A combination of beauty and kitsch - I will have to track down this movie.
Thank you for the added boost!
Sergio says; June 5, 2010 @ 8:00 pm
Last time i watched it, i did indulge myself in a late double session with Space Amoeba, which though not in the same daring, genre-mixing league as Dogora surely is another fun piece from master Honda.
Kimberly Lindbergs says; June 10, 2010 @ 5:08 pm
It’s a great movie and I’m glad I finally got the chance to see it.
Christianne Benedict says; June 24, 2010 @ 7:34 am
I haven’t seen Dogora in a while, but I remember it being great fun.
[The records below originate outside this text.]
import Summits.ResolutionOfSingularities.ResolutionOfSingularities.Theorems.RadicialJungCleanModelsCcurveModelWithT
import Summits.ResolutionOfSingularities.ResolutionOfSingularities.Theorems.RadicialJungCleanModelsCleanLU3CompositeDivisorialHeight
import Literature.AlgebraicGeometry.Resolution.QuadraticTransforms
import HarnessLib

/-!
# Route `RadicialJung`, crux `CleanModels` (stmt-15917) — (C-curve) sub-line, brick S0b: a model on which the centre of the proper coarsening is a CURVE

Lead `res-B-lead-1` g6 (plan `Cruxes/CleanModels/Lines/Sketch-memo-Ccurve-plan.md` §0/§1 S0; the `B`-half of `stub_Cc_rebaseD2`).  OURS · counted 0.  Nothing here
proves resolution in characteristic `p`; resolution in char `p` is NOT proved; `CossartPiltant2019` (F-02) is a PRINTED theorem typed as a hypothesis.

Setting of the research stub :249‴ with a PROPER coarsening `O < O₁ < K` and «no divisorial coarsening».  Then:
* `exists_mem_maximalIdeal_valuation_eq_one` — some `t ∈ 𝔪_O` is an `O₁`-unit (`t = s⁻¹` for `s ∈ O₁ ∖ O`);
* `exists_model_coarseCentre_curve` — (mod F-02) a model `B ⊇ A` inside `O`, regular of dimension 3 at the centre of `O`, containing such a `t`, whose local ring at the
  centre of `O₁` is regular (Serre) of dimension EXACTLY 2 with fraction field `K` (`IsLocalRingOf`): the centre `𝔮` of `O₁` on `B` lies strictly below the centre of
  `O` (it misses `t`), so `dim B/𝔮 ≥ 1`, and `dim B/𝔮 ≤ 1` because a transcendence basis of `B/𝔮 ⊆ κ(O₁)` with two members would be a residually independent pair
  — excluded by «no divisorial coarsening»; the affine dimension formula `dim B/𝔮 + ht 𝔮 = 3` gives `ht 𝔮 = 2`.
-/

noncomputable section

set_option linter.dupNamespace false

open IsLocalRing AlgebraicGeometry
open Literature.AlgebraicGeometry.Resolution

namespace Summit.ResolutionOfSingularities.ResolutionOfSingularities.Theorems.RadicialJung.CleanModels.Ccurve

variable {K : Type} [Field K]

/-- For valuation rings `O < O₁` of `K`, some element of the maximal ideal of `O` is a unit of `O₁` (the inverse of any `s ∈ O₁ ∖ O`). [folklore] -/
theorem exists_mem_maximalIdeal_valuation_eq_one (O O₁ : ValuationSubring K) (hOO₁ : O ≤ O₁) (hne : O₁ ≠ O) :
    ∃ t : K, t ∈ O ∧ O.valuation t < 1 ∧ O₁.valuation t = 1 := by
  obtain ⟨s, hs₁, hs⟩ := SetLike.exists_of_lt (lt_of_le_of_ne hOO₁ (Ne.symm hne))
  have hs0 : s ≠ 0 := by rintro rfl; exact hs O.zero_mem
  have hinv : s⁻¹ ∈ O := (O.mem_or_inv_mem s).resolve_left hs
  refine ⟨s⁻¹, hinv, ?_, ?_⟩
  · rw [map_inv₀, inv_lt_one₀ (zero_lt_iff.mpr ((Valuation.ne_zero_iff _).mpr hs0))]
    exact lt_of_not_ge fun h => hs ((O.valuation_le_one_iff s).mp h)
  · apply le_antisymm ((O₁.valuation_le_one_iff _).mpr (hOO₁ hinv))
    rw [map_inv₀, one_le_inv₀ (zero_lt_iff.mpr ((Valuation.ne_zero_iff _).mpr hs0))]
    exact (O₁.valuation_le_one_iff s).mpr hs₁

variable {k : Type} [Field k] [Algebra k K]

/-- **A model on which the centre of the proper coarsening `O₁` is a curve** (mod F-02).  See the module docstring. [folklore] -/
theorem exists_model_coarseCentre_curve (hCP : CossartPiltant2019.{0})
    (O : ValuationSubring K) (A : Subalgebra k K) (hAO : A.toSubring ≤ O.toSubring) (hAfg : A.FG) (hfr : IsFractionRing A K)
    (hdim3 : ringKrullDim (locAtCentre A.toSubring O) = 3)
    (hzd : ∀ (T : Subring K) (hT : T ≤ O.toSubring), A.toSubring ≤ T → (subringCentre T O hT).IsMaximal)
    (hdiv : ¬ (∃ (O₁ : ValuationSubring K), O ≤ O₁ ∧ O₁ ≠ ⊤ ∧ ∃ y : Fin 2 → K, (∀ i, y i ∈ O) ∧
      ∀ P : MvPolynomial (Fin 2) k, P ≠ 0 → O₁.valuation (MvPolynomial.aeval y P) = 1))
    (O₁ : ValuationSubring K) (hOO₁ : O ≤ O₁) (hne : O₁ ≠ O) (hO₁ : O₁ ≠ ⊤) :
    ∃ (B : Subalgebra k K) (_ : B.toSubring ≤ O.toSubring), A ≤ B ∧ B.FG ∧
      IsRegularLocalRing (locAtCentre B.toSubring O) ∧ ringKrullDim (locAtCentre B.toSubring O) = 3 ∧
      IsRegularLocalRing (locAtCentre B.toSubring O₁) ∧ ringKrullDim (locAtCentre B.toSubring O₁) = 2 ∧
      IsLocalRingOf (locAtCentre B.toSubring O₁) ∧
      ∃ t : K, t ∈ B ∧ O.valuation t < 1 ∧ O₁.valuation t = 1 := by
  classical
  haveI := hfr
  -- the element `t` and the model `B ∋ t`
  obtain ⟨t, htO, hvt, hv₁t⟩ := exists_mem_maximalIdeal_valuation_eq_one O O₁ hOO₁ hne
  have hdimA : ringKrullDim A = (3 : ℕ) := by
    rw [← ringKrullDim_locAtCentre_eq_of_isMaximal A hAfg O hAO (hzd _ hAO le_rfl)]; exact hdim3
  obtain ⟨B, hBO, hAB, hBfg, htB, hregB, hdimB⟩ :=
    exists_regular_model_mem_of_cossartPiltant2019 hCP k K O A hAO hAfg hfr hdimA le_rfl hzd t htO
  have hBO₁ : B.toSubring ≤ O₁.toSubring := fun z hz => hOO₁ (hBO hz)
  haveI hfrB : IsFractionRing B K := isFractionRing_of_le hAB hfr
  -- regularity at the centre of `O₁`
  have hregB₁ : IsRegularLocalRing (locAtCentre B.toSubring O₁) := isRegularLocalRing_locAtCentre_of_le hOO₁ B.toSubring hBO hregB
  -- dimension bookkeeping
  letI : Algebra k B.toSubring := inferInstanceAs (Algebra k B)
  haveI : Algebra.FiniteType k B.toSubring := (B.fg_iff_finiteType.mp hBfg : Algebra.FiniteType k B)
  haveI := isLocalization_locAtCentre (K := K) (O := O₁) hBO₁
  set 𝔮 := subringCentre B.toSubring O₁ hBO₁ with h𝔮
  have h1 : ringKrullDim (locAtCentre B.toSubring O₁) = 𝔮.height :=
    IsLocalization.AtPrime.ringKrullDim_eq_height 𝔮 (locAtCentre B.toSubring O₁)
  have hdimB' : ringKrullDim B.toSubring = (3 : ℕ) := by
    change ringKrullDim B = _
    rw [← ringKrullDim_locAtCentre_eq_of_isMaximal B hBfg O hBO (hzd _ hBO (fun z hz => hAB hz))]; exact hdimB
  have h2 := Literature.RingTheory.KrullDimension.ringKrullDim_quotient_add_height k (A := B.toSubring) 𝔮
  haveI : IsDomain (B.toSubring ⧸ 𝔮) := Ideal.Quotient.isDomain 𝔮
  obtain ⟨s, hs, htr⟩ := Literature.RingTheory.KrullDimension.exists_ringKrullDim_eq_and_trdeg_eq k (B.toSubring ⧸ 𝔮)
  -- the height of `𝔮` as a natural number, `s + n = d = 3`
  obtain ⟨d, hd, hd3⟩ : ∃ d : ℕ, ringKrullDim B.toSubring = d ∧ d = 3 := ⟨3, hdimB', rfl⟩
  have hle := Ideal.height_le_ringKrullDim_of_ne_top (Ideal.IsPrime.ne_top (inferInstance : 𝔮.IsPrime))
  rw [hd] at hle
  have hle' : 𝔮.height ≤ d := by exact_mod_cast hle
  obtain ⟨n, hn⟩ := ENat.ne_top_iff_exists.1 (ne_top_of_le_ne_top (ENat.coe_ne_top d) hle')
  rw [hs, hd, ← hn] at h2
  have hsn : s + n = d := by exact_mod_cast h2
  -- `𝔮` lies below the centre `𝔪` of `O`, strictly (it misses `t`)
  have ht𝔮 : (⟨t, htB⟩ : B.toSubring) ∉ 𝔮 := by
    rw [h𝔮, mem_subringCentre_iff]; exact fun h => (lt_irrefl _) (hv₁t ▸ h)
  have h𝔮𝔪 : 𝔮 ≤ subringCentre B.toSubring O hBO := by
    intro x hx
    rw [h𝔮, mem_subringCentre_iff] at hx
    rw [mem_subringCentre_iff]
    by_contra hx'
    have hx1 : O.valuation (x : K) = 1 := le_antisymm ((O.valuation_le_one_iff _).mpr (hBO x.2)) (not_lt.mp hx')
    have hx0 : (x : K) ≠ 0 := ne_zero_of_valuation_eq_one hx1
    have hinv : (x : K)⁻¹ ∈ O := by rw [← O.valuation_le_one_iff, map_inv₀, hx1, inv_one]
    have h1 : O₁.valuation (x : K)⁻¹ ≤ 1 := (O₁.valuation_le_one_iff _).mpr (hOO₁ hinv)
    rw [map_inv₀, inv_le_one₀ (zero_lt_iff.mpr ((Valuation.ne_zero_iff _).mpr hx0))] at h1
    exact (lt_irrefl _) (lt_of_lt_of_le hx h1)
  -- (a) `s ≥ 1`: else `𝔮` is maximal, hence equal to the centre of `O`, which contains `t`
  have hs1 : 1 ≤ s := by
    by_contra hs0
    push Not at hs0
    have hs0' : s = 0 := by omega
    haveI : Ring.KrullDimLE 0 (B.toSubring ⧸ 𝔮) := by
      rw [Ring.krullDimLE_iff, hs, hs0']
    have hfield : IsField (B.toSubring ⧸ 𝔮) := Ring.KrullDimLE.isField_of_isDomain
    have hmax : 𝔮.IsMaximal := Ideal.Quotient.maximal_of_isField 𝔮 hfield
    have heq : 𝔮 = subringCentre B.toSubring O hBO :=
      hmax.eq_of_le (Ideal.IsPrime.ne_top inferInstance) h𝔮𝔪
    apply ht𝔮
    rw [heq, mem_subringCentre_iff]; exact hvt
  -- (b) `s ≤ 1`: else a transcendence basis of `B/𝔮` over `k` has two members — a residually independent pair, excluded by `hdiv`
  have hs2 : s ≤ 1 := by
    by_contra hs2
    push Not at hs2
    haveI : FaithfulSMul k (B.toSubring ⧸ 𝔮) :=
      (faithfulSMul_iff_algebraMap_injective k (B.toSubring ⧸ 𝔮)).mpr (algebraMap k (B.toSubring ⧸ 𝔮)).injective
    obtain ⟨sB, hsB⟩ := exists_isTranscendenceBasis k (B.toSubring ⧸ 𝔮)
    have hcard : (2 : Cardinal) ≤ Cardinal.mk sB := by
      rw [hsB.cardinalMk_eq_trdeg, htr]; exact_mod_cast hs2
    obtain ⟨a, b, hab⟩ := Cardinal.two_le_iff.mp hcard
    let f : Fin 2 → sB := ![a, b]
    have hf : Function.Injective f := by
      intro i j hij
      fin_cases i <;> fin_cases j
      · rfl
      · exact absurd hij hab
      · exact absurd hij.symm hab
      · rfl
    have hind2 : AlgebraicIndependent k (fun i => ((f i : sB) : B.toSubring ⧸ 𝔮)) := hsB.1.comp f hf
    -- lift the pair to `B`
    have hlift : ∀ i : Fin 2, ∃ y' : B.toSubring, Ideal.Quotient.mk 𝔮 y' = ((f i : sB) : B.toSubring ⧸ 𝔮) :=
      fun i => Ideal.Quotient.mk_surjective _
    choose y' hy' using hlift
    let y : Fin 2 → K := fun i => (y' i : K)
    apply hdiv
    refine ⟨O₁, hOO₁, hO₁, y, fun i => hBO (y' i).2, fun P hP => ?_⟩
    -- `aeval y P ∈ B ∖ 𝔮`
    let ιB : B.toSubring →ₐ[k] K := B.val
    have hval : ((MvPolynomial.aeval y' P : B.toSubring) : K) = MvPolynomial.aeval y P := by
      change ιB (MvPolynomial.aeval y' P) = _
      rw [← AlgHom.comp_apply, MvPolynomial.comp_aeval]
      rfl
    have hnot : (MvPolynomial.aeval y' P : B.toSubring) ∉ 𝔮 := by
      intro hmem
      have h0 : MvPolynomial.aeval (fun i => ((f i : sB) : B.toSubring ⧸ 𝔮)) P = 0 := by
        have : (fun i => ((f i : sB) : B.toSubring ⧸ 𝔮)) = fun i => Ideal.Quotient.mkₐ k 𝔮 (y' i) := by
          funext i; rw [Ideal.Quotient.mkₐ_eq_mk, hy']
        rw [this, ← MvPolynomial.comp_aeval, AlgHom.comp_apply, Ideal.Quotient.mkₐ_eq_mk, Ideal.Quotient.eq_zero_iff_mem]
        exact hmem
      exact hP ((algebraicIndependent_iff.mp hind2) P h0)
    rw [← hval]
    exact valuation_eq_one_of_not_mem_subringCentre hBO₁ hnot
  -- conclusion
  have hs' : s = 1 := le_antisymm hs2 hs1
  have hn2 : n = 2 := by omega
  have hdim2 : ringKrullDim (locAtCentre B.toSubring O₁) = 2 := by
    rw [h1, ← hn, hn2]; rfl
  have hof : IsLocalRingOf (locAtCentre B.toSubring O₁) := by
    refine ⟨isLocalRing_locAtCentre hBO₁, fun z => ?_⟩
    obtain ⟨a, b, hb, rfl⟩ := IsFractionRing.div_surjective (A := B) z
    refine ⟨a, le_locAtCentre _ _ a.2, b, le_locAtCentre _ _ b.2, ?_, rfl⟩
    exact fun h => nonZeroDivisors.ne_zero hb (Subtype.ext h)
  exact ⟨B, hBO, hAB, hBfg, hregB, hdimB, hregB₁, hdim2, hof, t, htB, hvt, hv₁t⟩

end Summit.ResolutionOfSingularities.ResolutionOfSingularities.Theorems.RadicialJung.CleanModels.Ccurve

end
It’s one of those kaiju movies (Godzilla vs. Biolante is another) that you could re-dub as a Lovecraftian horror movie if you had a mind. I love that screen cap of the jellyfish in the sky.
exliontamer says; July 13, 2010 @ 6:50 pm
This is the very first movie (in any genre) I remember seeing, way back when I was no more than three. It was late at night — or so it seemed to me at that age — and I stayed up watching it with my mom and dad one night when I couldn’t sleep. They shooed me back to bed when the jellyfish turned up; too scary for a kid, don’t you know.
chris says; July 15, 2010 @ 2:54 pm
I think I saw this as a kid in the ’70s and completely forgot it. Thanks for reminding me, I need to see this again NOW.